А кто же еще? Французы, живые, целых двое!
Ужас какой-то, Аня, откуда взялись?
Оттуда, откуда и все. Прилетели. Налетели. Крыльями хлопали. Галдят по-французски и улыбаются.
И как их не пропустить? Иностранцы же, еще и журналисты.
И что с ними делать? Вроде, без провокаций, просто смотрят.
— Их визит, моя дорогая, сам по себе одна сплошная провокация, — мимолетно глянув в зеркало и поправив тщательно уложенную челку, сказала Аня, в ту минуту еще не ощущавшая себя дурацким бруском талого масла. Та минута была одной из последних.
Она и лиц их не разглядела. Лишь удостоверение того, что повыше, еще молодого, мелькнувшее в одну секунду раскрытым на столе Мартьянова. Зачем его бросили на этом столе, она и не поняла. Не мог же он знать. Да и не похож был…
Аня водила их по редакции. Улыбалась с присущей ей сдержанностью, прекрасно отдавая себе отчет в том, что не стоит даже заговаривать с ними. Нет срока давности у ее прошлого. И срока давности у ее страхов тоже нет.
Но эти мысли были вялыми и неубедительными. Важнее следовать за этим А.-Р. и за невыносимым Мартьяновым, этак невпопад подведшим ее под монастырь. И переводить-переводить-переводить их импровизированную экскурсию, будто другой работы у нее нет и она крайне рада.
Последние тридцать лет Анн Гийо писала о достижениях народного хозяйства и советской промышленности. Задача — быть воспевателем страны, приютившей ее. И с задачей она справлялась. До сегодняшнего дня, в который она одну за другой делала глупости.
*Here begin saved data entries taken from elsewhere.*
/-- **dag-n24-w1's CEILING-KEYED RUNG 1 AT THE TUPLE + THE LETTERS ⟹ THE REGISTERED STUB-3 TEXT `K1V7RDefs.RunRowsContAtSomeRecord13PWS F`** (K1 v7ᴿ ed.2 `stub_cont13`'s conclusion ∕
rung 2‴): the world is chosen at the ceiling `b⋆ + 2Cγ₀∕(1−ρ) + c∕(1−ρ)`, so the match `B + r ≤ w.βup` holds by the family's own clause (the pattern of `runRowsText_of_ceilingKeyedRung1_of_rows`),
the rows and (C) come from `matchFreeRunRowsCont_of_moduli_NE4` on a level with `2Cγ₀ ≤ b⋆(1−ρ)`.  Whether rung-1 worlds ARE ceiling-keyed is the rung-1 lanes' question — NOT claimed;
CONDITIONAL on both displayed hypotheses; NO stub proved. [cite: Balaban1987RG1, Thm 3 p.264, §1 pp.263–264, (5.10) p.293; Balaban1989LargeFieldII, Thm 1 p.355 (bookkeeping)] -/
theorem runRowsContAtSomeRecord13PWS_of_ceilingKeyedRung1_moduli_NE4 (θ : Node00.Stage13HParams F 2) (h : θ.Provisos₁₃SepCoPH F 2)
    (hU : θ.ZhUnity F 2 ∧ θ.SlotsNondegenerate₁₃ F 2) (hθ : θ.Admissible F 2)
    (hfam : ∀ c : ℝ, ∃ w : WorldP, c ≤ w.βup ∧ RecordS F θ h w ∧ ∀ P : B12.RunParams, Nodes (leavesP w P))
    {γ C c ρ : ℝ} {Λ : ℕ → ℕ → ℝ}
    (hL : HistLipschitz Λ γ (Node00.betaOfRecord₁₃ F 2 θ.toStage13Params)) (hΛ : FadingMemory C ρ Λ)
    (hS : ScaleShiftRate c ρ γ (Node00.betaOfRecord₁₃ F 2 θ.toStage13Params)) (hρ0 : 0 ≤ ρ) (hρ1 : ρ < 1) (hC : 0 ≤ C)
    {bstar : ℝ} (hb : ∀ u : ℝ, 0 < u → u ≤ γ →
      |betaInf (Node00.betaOfRecord₁₃ F 2 θ.toStage13Params) (fun _ : ℕ => u) - bstar| ≤ C * u / (1 - ρ))
    {γ₀ : ℝ} (hγ₀ : 0 < γ₀) (hγ₀γ : γ₀ ≤ γ) (hsmall : 2 * C * γ₀ ≤ bstar * (1 - ρ)) :
    RunRowsContAtSomeRecord13PWS F := by
  obtain ⟨b, r, B, M, hrem, hB, hsum, hps, hsc⟩ := matchFreeRunRowsCont_of_moduli_NE4 θ hL hΛ hS hρ0 hρ1 hC hb hγ₀ hγ₀γ hsmall
  obtain ⟨w, hc, hR, hnodes⟩ := hfam (B + r)
  exact ⟨θ, h, w, hU, hθ, hR, hnodes, b, r, γ₀, B, M, hγ₀, hrem, hB, hc, hps, hsc⟩

/-! ## §2 The as-printed [I] Theorem 2 interface at the tuple ⟹ the rows -/

/-- **THE AS-PRINTED INTERFACE AT THE TUPLE SUPPLIES K1⁸'s ROWS, NE4-FREE.**  If the record's β at `θ` is the β-field of a `B12BetaAsPrinted.Setting S` (`S.β = β_θ`) carrying the
statement-exact `Theorem2Statement S hL` (a HYPOTHESIS — stated without proof in print), prover 1's binder `hrg` on ]0, γ_U] and node U2's moduli `HistLipschitz Λ γ_U S.β` +
`FadingMemory C ρ Λ`, then `RunRowsCont13 F θ` (`rowsTriple_of_typedTheorem2_fadingMemory` read through `runRowsCont13_iff_inline`).  CONDITIONAL; nothing of Bałaban's β asserted.
[cite: Balaban1987RG1, Thm 2 (0.31) p.259, Thm 3 p.264, §1 pp.263–264, (5.10) p.293, §5 p.298] -/
theorem runRowsCont13_of_typedTheorem2 (θ : Node00.Stage13HParams F 2) (S : Setting)
    (hSβ : S.β = Node00.betaOfRecord₁₃ F 2 θ.toStage13Params) {hL : Odd S.L ∧ 1 < S.L} (hT : Theorem2Statement S hL)
    {γU C ρ : ℝ} {Λ : ℕ → ℕ → ℝ} (hγU : 0 < γU) (hρ0 : 0 ≤ ρ) (hρ1 : ρ < 1) (hC : 0 ≤ C)
    (hrg : ∀ P : B12.RunParams, Step.InInterval γU P.K (S.cpl P) → RGEqH P.K S.β (S.cpl P))
    (hLip : HistLipschitz Λ γU S.β) (hΛ : FadingMemory C ρ Λ) :
    RunRowsCont13 F θ := by
  obtain ⟨b, r, γ₀, M, hγ₀, -, h⟩ := rowsTriple_of_typedTheorem2_fadingMemory hT hγU hρ0 hρ1 hC hrg hLip hΛ
  rw [hSβ] at h
  exact (runRowsCont13_iff_inline F θ).mpr ⟨b, r, γ₀, M, hγ₀, h⟩

/-- **WITH NE4: the as-printed interface + `ScaleShiftRate` ⟹ the rows with the CONSTANT remainder sequence `b ≡ b⋆ > 0`** (`rowsTriple_of_typedTheorem2_NE4`).  CONDITIONAL.
[cite: Balaban1987RG1, Thm 2 (0.31) p.259, Thm 3 p.264, §1 pp.263–264, (5.10) p.293, §5 p.298] -/
theorem runRowsCont13_of_typedTheorem2_NE4 (θ : Node00.Stage13HParams F 2) (S : Setting)
    (hSβ : S.β = Node00.betaOfRecord₁₃ F 2 θ.toStage13Params) {hL : Odd S.L ∧ 1 < S.L} (hT : Theorem2Statement S hL)
    {γU C c ρ : ℝ} {Λ : ℕ → ℕ → ℝ} (hγU : 0 < γU) (hρ0 : 0 ≤ ρ) (hρ1 : ρ < 1) (hC : 0 ≤ C)
    (hrg : ∀ P : B12.RunParams, Step.InInterval γU P.K (S.cpl P) → RGEqH P.K S.β (S.cpl P))
    (hLip : HistLipschitz Λ γU S.β) (hΛ : FadingMemory C ρ Λ) (hS : ScaleShiftRate c ρ γU S.β) :
    ∃ bstar : ℝ, 0 < bstar ∧ (∀ u : ℝ, 0 < u → u ≤ γU → |betaInf S.β (fun _ : ℕ => u) - bstar| ≤ C * u / (1 - ρ)) ∧
      ∃ γ₀ : ℝ, 0 < γ₀ ∧ γ₀ ≤ γU ∧
        (∀ (n : ℕ) (gs : ℕ → ℝ), RGEqH n (Node00.betaOfRecord₁₃ F 2 θ.toStage13Params) gs → Step.InInterval γ₀ n gs →
          ∀ k, k ≤ n → |Node00.betaOfRecord₁₃ F 2 θ.toStage13Params k (prefixOf gs k) - bstar| ≤ 2 * C * γ₀ / (1 - ρ) + c / (1 - ρ)) ∧
        RunRowsCont13 F θ := by
  obtain ⟨bstar, hpos, hb, γ₀, hγ₀, hγ₀U, h⟩ := rowsTriple_of_typedTheorem2_NE4 hT hγU hρ0 hρ1 hC hrg hLip hΛ hS
  rw [hSβ] at h
  obtain ⟨hi, hiv, hC'⟩ := h
  exact ⟨bstar, hpos, hb, γ₀, hγ₀, hγ₀U, hi, (runRowsCont13_iff_inline F θ).mpr ⟨fun _ => bstar, _, γ₀, _, hγ₀, hi, hiv, hC'⟩⟩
Не только те, что от нее не зависели, но и другие, подвластные ее воле, первая из которых — вопрос, заданный Мартьянову, едва французы ушли:
— Как, он сказал, его зовут?
А услышав ответ, сдержанно кивнула и отбыла в университет, чтобы там же совершить вторую — едва ли не впервые вникнуть в происходящее, чего усердно сторонилась последние месяцы с тех пор, как на факультете все стали на уши с этой подготовкой к Олимпиаде, кокетливо списывая на возраст, но при этом прекрасно сознавая, что неожиданное желание выстроить между собой и внешним миром стену — лишь отголоски ее собственных страхов. И теперь, как ни в чем не бывало, интересовалась у любимых оболтусов, чем будут заниматься люди с удостоверением «ОП». Четких ответов не услышала, одни восторженные комментарии о возможном доступе к олимпийскому пресс-центру и рассказ Сеничкина о том, что испанисту Листьеву с международного отделения повезло-де — он будет работать с испаноязычными журналистами.
Так ничего и не добившись, Аня совершила третью глупость. Впрочем, вранье. Третью глупость совершала вовсе никакая не Аня. Ее своими руками творила Аньес де Брольи, вышедшая из здания МГУ и добредшая кое-как до ближайшего автомата. В тот момент она не думала, хотя должна бы была. Думать сил уже не оставалась. Сил достало лишь снять трубку, бросить монетку и набрать номер телефона, по которому она никогда не звонила, хотя всегда знала, что там ей помогут.